D’autant que les religieux, la société civile, tous prônent l’apaisement en demandant de surseoir à ce projet de loi. Nous avons une culture de rencontre et de dialogue que nous avons héritée de nos ancêtres quand des problèmes se posent. Plutôt que de faire du forcing, d’où que cela puisse venir, nous avons tous intérêt à retrouver le sens de la raison. Et pour ce faire, renoncer provisoirement à ce qui crée le conflit aujourd’hui, pour que nous puissions prendre le temps de nous concerter mutuellement et de voir où se situe le bien commun de notre Nation».

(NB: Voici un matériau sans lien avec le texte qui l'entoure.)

/-!
# Route `UnitScaleTilt`, crux K1 «MinimiserStabilityRegPr» (stmt-QuantumFields-19200), LANE II «DIVERGENCE RECOVERY AT CURVED `W`» (★★OWNER RULING №23),
# ★p1 g19 NAMER WORD №13 [I-4] row `h4` (px12 g7 ■ hand-over; ★★OWNER ACK 102 default to w4 g11), part 1∕2 (the `ℤᵈ` brick):
# **THE BOX FRIEDRICHS BOUND FOR THE LOCAL RESIDUAL `r = y − ∇_Vφ`** — (B1′) ✓`sum_sq_le_box_friedrichs_plaq` applied to the residual one-form of (B8)'s local Coulomb
# potential: its covariant curl is `curl_V y` minus the holonomy defect `curl_V ∇_Vφ = (R(P₁) − R(P₂))φ` (✓`norm_covCurl_grad_le_of_plaqSmall`), its graph divergence is the
# axial-constant source of (B8)'s Euler–Lagrange identity; both defects are absorbed under an `R²α`-window, leaving
# `Σ_{Q_R}‖r‖² ≤ 6N(2R+1)²·CURL_in(y) + 24N(2R+1)²d²·π₀·α²·G(φ)` (`π₀` = the box Poincaré constant of `φ`, `G(φ) = Σ_inside‖∇_Vφ‖²`).

Cell `ym3-torus`, width seat `ym-ust-19200-w4` (gen 11).  THEOREMS ONLY (0 `def`, 0 `sorry`); `--supports stmt-QuantumFields-19200 --as helper`, count-neutral; consumer-independent
`ℤᵈ` letters (those of ✓`Prop7LatticeBoxFriedrichsCurved` ∕ ✓`Prop7LatticeBoxLocalPotential` VERBATIM).  YM₃ on T³ is a ladder rung (R3), not d = 4, not infinite volume, not the Clay
problem; nothing here claims [Balaban1985BackgroundPropagators] Thm 3.3 ∕ 3.11, `hN06`, (REC), EX, the crux or the gap.

THE PRINT.  [Balaban1985BackgroundPropagators] (3.8)–(3.10) p.392 (covariant derivative, divergence, curl; «Δ′ will be a bounded, small operator»), (3.23) p.394 (the local
Coulomb potential); [Balaban1984PropagatorsI] Prop. 1.1 p.33 (the Friedrichs ∕ Poincaré mechanism on blocks); [Balaban1985Averaging] pp.24–25 (axial gauge of a small-plaquette background).

WHAT IS PROVED (ns `…Theorems.Prop7LatticeBoxResidualFriedrichs`; box `Q_R(z) = box z R ⊂ ℤᵈ`, `V` in lit `B7Prop1Explicit.U1`, `R(u)X = conjR u X`):
* §1 `mem_box_add_of_mem_add_add` (order-interval betweenness: `x, x+e_μ+e_ν ∈ Q_R ⇒ x+e_μ ∈ Q_R`), `sum_ite_shift_two_le` (`Σ_{x∈Q_R}Σ_μΣ_ν [x+e_μ+e_ν ∈ Q_R]·f(x+e_μ+e_ν) ≤ d²·Σ_{Q_R} f`
  for `f ≥ 0`).
* §2 ★`curl_residual_le`: for a one-form `g` that equals `y − ∇_Vφ` on the inside edges of `Q_R(z)` and `PlaqSmall V (z−R) (z+R) α`:
  `CURL_in(g) ≤ 2·CURL_in(y) + 8α²d²·Σ_{Q_R}‖φ‖²` (the (B1′) curl token: all ordered pairs `μ, ν`, indicator `[x+e_μ+e_ν ∈ Q_R]`, operator norms).
* §3 ★★★`sum_sq_residual_le`: if moreover `g` lives on the inside edges, its (B1′) divergence functional is `≤ σ·Σ‖g‖²`, `Σ_{Q_R}‖φ‖² ≤ π₀·G(φ)` and the window
  `2N(2R+1)²σ + 80d³N(2R+1)²R²α² ≤ ½` holds, then `Σ_{Q_R}Σ_μ‖g‖² ≤ 6N(2R+1)²·CURL_in(y) + 24N(2R+1)²d²π₀α²·G(φ)`.
HONEST SCOPE.  Lattice bookkeeping over landed bricks ((B1′), (B8) §5); the member reading (row `h4` at ★p1's `hPatch` letters) is part 2∕2; nothing of print asserted; rung R3, not Clay;
YM gap NOT proved.

References: T. Bałaban, CMP **99** (1985) 389–434 [Balaban1985BackgroundPropagators] ((3.8)–(3.10) p.392, (3.23) p.394); CMP **95** (1984) 17–40 [Balaban1984PropagatorsI] (Prop. 1.1
p.33); CMP **98** (1985) 17–51 [Balaban1985Averaging] (pp.24–25); M. Giaquinta, *Multiple integrals in the calculus of variations and nonlinear elliptic systems* (1983) [Giaquinta1984] (Ch. III §1).
-/

set_option autoImplicit false

noncomputable section

open scoped BigOperators Matrix.Norms.L2Operator
open Finset

namespace Summit.QuantumFields.YangMills.Theorems.Prop7LatticeBoxResidualFriedrichs

open Literature.MathematicalPhysics.QuantumFieldTheory.Balaban1983to89
open Literature.MathematicalPhysics.QuantumFieldTheory.Balaban1983to89.B4Eq19LatticeOperators
open B7Prop1Explicit (U1)
open B7Eq78Linearization (conjR conjR_sub conjR_add)
open B8Ineq132 (norm_conjR conjR_conjR)
open Summit.QuantumFields.YangMills.Theorems.Prop7LatticeBoxFriedrichsCurved (sum_sq_le_box_friedrichs_plaq mem_box_iff_le unitVec_eq_e)
open Summit.QuantumFields.YangMills.Theorems.Prop7LatticeBoxPotentialAlgebra (norm_covCurl_grad_le_of_plaqSmall)

variable {d N : ℕ}

/-! ## §1 Box bookkeeping -/

section Box

/-- The unit vector has nonnegative coordinates. [folklore] -/
theorem unitVec_apply_nonneg (μ : Fin d) (i : Fin d) : (0 : ℤ) ≤ (unitVec μ : Zd d) i := by
  by_cases h : i = μ
  · subst h; rw [unitVec_apply_self]; norm_num
  · rw [unitVec_apply_ne h]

NIASSE ETAIT DEVANT LES GRILLES DE L’ASSEMBLEENATIONALE LE 23 JUIN, LES YEUX ROUGES DE COLERE, ARME D’UNE GROSSE PIERRE POUR REDUIRE EN BOUILLIE LE PROJET DE LOI CONTROVERSE DE WADE

Tels sont les sages paroles tenus hier par Monseigneur Benjamin Ndiaye, chef de l’église avant d’appeler à une prise de responsabilité : «J’appelle vraiment que nous puissions prendre nos responsabilités. Que chacun, au niveau où il se situe, fasse de telle sorte que nous ne basculions pas dans la violence». Maintenant, comme le chef de l’État, maître d’œuvre de cette loi, a préféré lui refiler la patate chaude avant de prendre les airs, Moustapha Niasse doit assumer ses responsabilités en demandant le report de cette loi jusqu’au retour du gardien de la Constitution.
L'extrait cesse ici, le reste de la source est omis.